**RECORDS FOR PROCESSING:**
import Summits.QuantumFields.BalabanUV.T4Continuum.Support.B13HistMeasurable
import Summits.QuantumFields.BalabanUV.T4Continuum.Support.ActivityTermDatum

/-!
# B13HistReadout — row O1-c (HISTORY ∕ TABLES) of the NE5 crux O1, part 5: the HISTORY READ-OUT of a (2.14)-term datum THROUGH the
# measurable history space — P2's `ReadAdditive` ∕ `ReadUnitBound` and the junction's `LinearHistoryOn.read ∕ histm` clauses BY
# CONSTRUCTION (cell `pub-balaban`, T⁴ fan-out, `HOME/t4/b2b-balaban-t4-ne5-p1/O1-CLAIM-TABLE-NE5-P1.md` row O1-c; design v0.2 R3 ∕ Q1)

Unit `b2b-balaban-t4-ne5-formalise-leaf-06` (NE5 formalisation swarm, leaf prover 06).  Summits-side NEW WORK under the LEAN
PLACEMENT RULE (cell modelling + bookkeeping; nothing of the manuscripts under audit is asserted).  HONEST FRAMING: rung (B)+1 of the
FINITE-VOLUME T⁴ continuum programme — NOT infinite volume, NOT a mass gap, NOT the Clay problem, NOT a proof of NE5 (NOT PRINTED;
cell GAPS G-t4-U3-1).  HONEST DEPENDENCY (cell line, verbatim): continuum YM on T⁴ ⇐ BetaPertH ∧ nine spine estimates (0/9 proved);
BetaPertH ⇐ (D1) ∧ (D4) ∧ CAP+tail; G-an2-4 gates asym, D1 and NE2/3/4.

WHY (the glue between three landed modules, no estimate).  Route P2's term format `ActivityTermDatum.TermDatum` (p195577) reads the
inserted history through `read : Hist → 𝒴 → Ω → ℂ` under the weights `τ(Y)` ([II] (2.14) p. 15: the potentials enter through
`exp[Σ_{Y∈𝐃} τ(Y)𝐕_k(Y, B)]`; (1.23) p. 7 ∕ (1.33) p. 9: linearly), normed by the one-run shapes `T4ActivityTiltHistory.ReadAdditive` ∕
`ReadUnitBound`; the O1-d2 junction `B13StepTermExpLinear.LinearHistoryOn` (p208225) asks that `read h Y x = L Y x h` for a CLM family `L`
and that `x ↦ histForm y x` be a.e.-strongly measurable for EVERY `y : Hist`.  With `Hist := B13HistM P` (part 3) and the read-out
"the `V″`-entry of the table at the domain `dom Y` and the field configuration `B Y x`" all four clauses hold BY CONSTRUCTION:
* §1 `VppCLMM` (the `V″` read-out as a CLM on the measurable space; norm `≤ level136`), `readVpp P dom B h Y x := VppM h (dom Y) (B Y x)`,
  `readVpp_eq_clm` (= `LinearHistoryOn.read` with `L Y x := VppCLMM (dom Y) (B Y x)`), `readAdditive_readVpp` (P2's `ReadAdditive`),
  `readUnitBound_readVpp` (P2's `ReadUnitBound` with `v Y := ϱ·‖τ Y‖·level136(d (dom Y))` — the (1.36) × (2.18) format; in print
  `|τ(Y)||𝐕″_k(Y,B)| ≤ α₄e^{−δκd_k(Y)}`, p. 16, KIND only), `measurable_readVpp` (in `x`, for measurable field maps);
* §2 for ANY term datum `𝔱 : TermDatum Op (B13HistM P) …` whose `read` IS `readVpp`: `aestronglyMeasurable_histForm` — the `histm`
  clause of `LinearHistoryOn` for EVERY table `y` (it is here that the measurable subspace is needed; on the unrestricted `B13Hist P`
  the clause fails), and `norm_histForm_le` (`‖histForm y x‖ ≤ ‖y‖·Σ_{Y∈𝐃} ‖τ Y‖·level136`).
DESIGN REMARK (Q1 ∕ R3, recorded, no claim): P2's format reads the quadratic-form kernel `Q(Y, B; b, b′)` on the OPERATOR side (`kQ o x`
modifies the Gaussian) because `Σ|τ||½⟨QB,B⟩|` is NOT uniform in the field ((2.19)–(2.21) p. 16 absorb it into the covariance);
accordingly only the `V″`-read-out is offered as a `read` here — a table's `Q`-entries, if an instancer routes them through `Hist`,
enter the Gaussian side, not `ReadUnitBound`.  WHAT IS NOT HERE: no estimate of [II]; no term datum of Bałaban's (row O1-d2); no
claim about which split the instance uses.  0 sorry; axioms ⊆ {propext, Classical.choice, Quot.sound}.
-/

noncomputable section

open scoped BigOperators
open Finset MeasureTheory

namespace Summit.QuantumFields.BalabanUV.T4Continuum.B13HistReadout

open Literature.MathematicalPhysics.QuantumFieldTheory.Balaban1983to89
open Literature.MathematicalPhysics.QuantumFieldTheory.Balaban1983to89.T4OutputRate (Carriers)
open Literature.MathematicalPhysics.QuantumFieldTheory.Balaban1983to89.T4ActivityTiltHistory (histPot ReadAdditive ReadUnitBound)
open Summit.QuantumFields.BalabanUV.T4Continuum.ActivityTermModel (TermDatum)
open Summit.QuantumFields.BalabanUV.T4Continuum.B13HistDatum
open Summit.QuantumFields.BalabanUV.T4Continuum.B13HistMeasurable

variable {C : Carriers}

variable (P : MeasPotFrame C)

/-! ## §1 The `V″`-read-out through the measurable history space -/

/-- [folklore] `V″(Y, φ)` as a bounded linear functional on the MEASURABLE history space (restriction of part 1's `VppCLM`). -/
def VppCLMM (Y : C.Dom) (φ : P.Arg Y) : B13HistM P →L[ℂ] ℂ := (P.VppCLM Y φ).comp P.measTables.subtypeL

/-- [folklore] `VppCLMM` evaluates to `VppM`. -/
@[simp] theorem VppCLMM_apply (Y : C.Dom) (φ : P.Arg Y) (h : B13HistM P) : VppCLMM P Y φ h = P.VppM h Y φ := by
  simp [VppCLMM, MeasPotFrame.VppM]

/-- [folklore] `‖VppCLMM Y φ‖ ≤` the (1.36) format at `Y`. -/
theorem norm_VppCLMM_le (Y : C.Dom) (φ : P.Arg Y) : ‖VppCLMM P Y φ‖ ≤ level136 P.consts (C.d Y) :=
  ContinuousLinearMap.opNorm_le_bound _ (level136_pos P.pos _).le fun h => by
    rw [VppCLMM_apply]; exact P.norm_VppM_le h Y φ

variable {𝒴 Ω : Type*}

/-- [folklore] THE HISTORY READ-OUT OF A (2.14)-TERM THROUGH THE TABLE: at the term's domain label `Y` (sitting at the carrier domain
`dom Y`) and integration point `x` (carrying the field configuration `B Y x` on that domain), read the `V″`-entry of the table. -/
def readVpp (dom : 𝒴 → C.Dom) (B : (Y : 𝒴) → Ω → P.Arg (dom Y)) (h : B13HistM P) (Y : 𝒴) (x : Ω) : ℂ :=
  P.VppM h (dom Y) (B Y x)

variable (dom : 𝒴 → C.Dom) (B : (Y : 𝒴) → Ω → P.Arg (dom Y))

/-- [folklore] **`LinearHistoryOn.read` BY CONSTRUCTION**: the read-out IS the CLM family `L Y x := VppCLMM (dom Y) (B Y x)` applied
to the table. -/
theorem readVpp_eq_clm (h : B13HistM P) (Y : 𝒴) (x : Ω) : readVpp P dom B h Y x = VppCLMM P (dom Y) (B Y x) h := by
  rw [VppCLMM_apply, readVpp]

/-- [folklore] **P2's `ReadAdditive` BY CONSTRUCTION.** -/
theorem readAdditive_readVpp : ReadAdditive (readVpp P dom B) := fun h h' Y x => by
  simp only [readVpp_eq_clm, map_add]

/-- [folklore] **P2's `ReadUnitBound` BY CONSTRUCTION**, with the weights `v Y := ϱ·‖τ Y‖·level136(d (dom Y))` (the (1.36) level
format times the contour weight — the printed KIND of `|τ(Y)||𝐕″_k(Y, B)| ≤ α₄exp(−δκd_k(Y))`, [II] p. 16, not asserted). -/
theorem readUnitBound_readVpp (D : Finset 𝒴) (τ : 𝒴 → ℂ) {ϱ : ℝ} (hϱ : 0 < ϱ) :
    ReadUnitBound (readVpp P dom B) D τ (fun Y => ϱ * (‖τ Y‖ * level136 P.consts (C.d (dom Y)))) ϱ := by
  intro h Y _ x
  rw [norm_mul, readVpp]
  calc ‖τ Y‖ * ‖P.VppM h (dom Y) (B Y x)‖ ≤ ‖τ Y‖ * (level136 P.consts (C.d (dom Y)) * ‖h‖) :=
        mul_le_mul_of_nonneg_left (P.norm_VppM_le h (dom Y) (B Y x)) (norm_nonneg _)
    _ = ‖h‖ / ϱ * (ϱ * (‖τ Y‖ * level136 P.consts (C.d (dom Y)))) := by field_simp

/-- [folklore] For measurable field maps the read-out of every MEASURABLE table is measurable in the integration point. -/
theorem measurable_readVpp [MeasurableSpace Ω] (hB : ∀ Y, Measurable (B Y)) (h : B13HistM P) (Y : 𝒴) :
    Measurable fun x => readVpp P dom B h Y x :=
  ((P.mem_measTables.1 h.2).1 (dom Y)).comp (hB Y)

/-! ## §2 The junction's `histm` clause for any term datum reading its history this way -/

variable {Op ι κ S Ω₀ 𝒞 : Type*} [MeasurableSpace Ω] [MeasurableSpace Ω₀]

/-- [folklore] **`LinearHistoryOn.histm` BY CONSTRUCTION**: if a (2.14)-term datum over the measurable history space reads its history
as `readVpp` along measurable field maps, then `x ↦ histForm y x` is a.e.-strongly measurable for EVERY table `y` and every measure
(here the term's own `ν`). -/
theorem aestronglyMeasurable_histForm (𝔱 : TermDatum Op (B13HistM P) ι κ S Ω Ω₀ 𝒴 𝒞)
    (hread : ∀ h Y x, 𝔱.read h Y x = readVpp P dom B h Y x) (hB : ∀ Y, Measurable (B Y)) (y : B13HistM P) :
    AEStronglyMeasurable (fun x => 𝔱.histForm y x) 𝔱.ν := by
  have hm : Measurable fun x => ∑ Y ∈ 𝔱.D, 𝔱.τ Y * readVpp P dom B y Y x :=
    Finset.measurable_sum _ fun Y _ => (measurable_readVpp P dom B hB y Y).const_mul _
  have heq : (fun x => 𝔱.histForm y x) = fun x => ∑ Y ∈ 𝔱.D, 𝔱.τ Y * readVpp P dom B y Y x := by
    funext x
    simp only [TermDatum.histForm, histPot, hread]
  rw [heq]
  exact hm.aestronglyMeasurable

/-- [folklore] The size of the history exponent through the table: `‖histForm y x‖ ≤ ‖y‖ · Σ_{Y∈𝐃} ‖τ Y‖·level136(d (dom Y))`,
uniformly in the integration point. -/
theorem norm_histForm_le (𝔱 : TermDatum Op (B13HistM P) ι κ S Ω Ω₀ 𝒴 𝒞)
    (hread : ∀ h Y x, 𝔱.read h Y x = readVpp P dom B h Y x) (y : B13HistM P) (x : Ω) :
    ‖𝔱.histForm y x‖ ≤ ‖y‖ * ∑ Y ∈ 𝔱.D, ‖𝔱.τ Y‖ * level136 P.consts (C.d (dom Y)) := by
  simp only [TermDatum.histForm, histPot, hread, Finset.mul_sum]
  refine (norm_sum_le _ _).trans (Finset.sum_le_sum fun Y _ => ?_)
  rw [norm_mul, readVpp]
  calc ‖𝔱.τ Y‖ * ‖P.VppM y (dom Y) (B Y x)‖ ≤ ‖𝔱.τ Y‖ * (level136 P.consts (C.d (dom Y)) * ‖y‖) :=
        mul_le_mul_of_nonneg_left (P.norm_VppM_le y (dom Y) (B Y x)) (norm_nonneg _)
    _ = ‖y‖ * (‖𝔱.τ Y‖ * level136 P.consts (C.d (dom Y))) := by ring

end Summit.QuantumFields.BalabanUV.T4Continuum.B13HistReadout

end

**PROBLEM TO SOLVE:** Going down the listing above, begin printing at the line with "def VppCLMM (Y" and finish with the line with "the (1.36) format", exactly as they appear.

**EXERCISE RESPONSE:**
def VppCLMM (Y : C.Dom) (φ : P.Arg Y) : B13HistM P →L[ℂ] ℂ := (P.VppCLM Y φ).comp P.measTables.subtypeL

/-- [folklore] `VppCLMM` evaluates to `VppM`. -/
@[simp] theorem VppCLMM_apply (Y : C.Dom) (φ : P.Arg Y) (h : B13HistM P) : VppCLMM P Y φ h = P.VppM h Y φ := by
  simp [VppCLMM, MeasPotFrame.VppM]

/-- [folklore] `‖VppCLMM Y φ‖ ≤` the (1.36) format at `Y`. -/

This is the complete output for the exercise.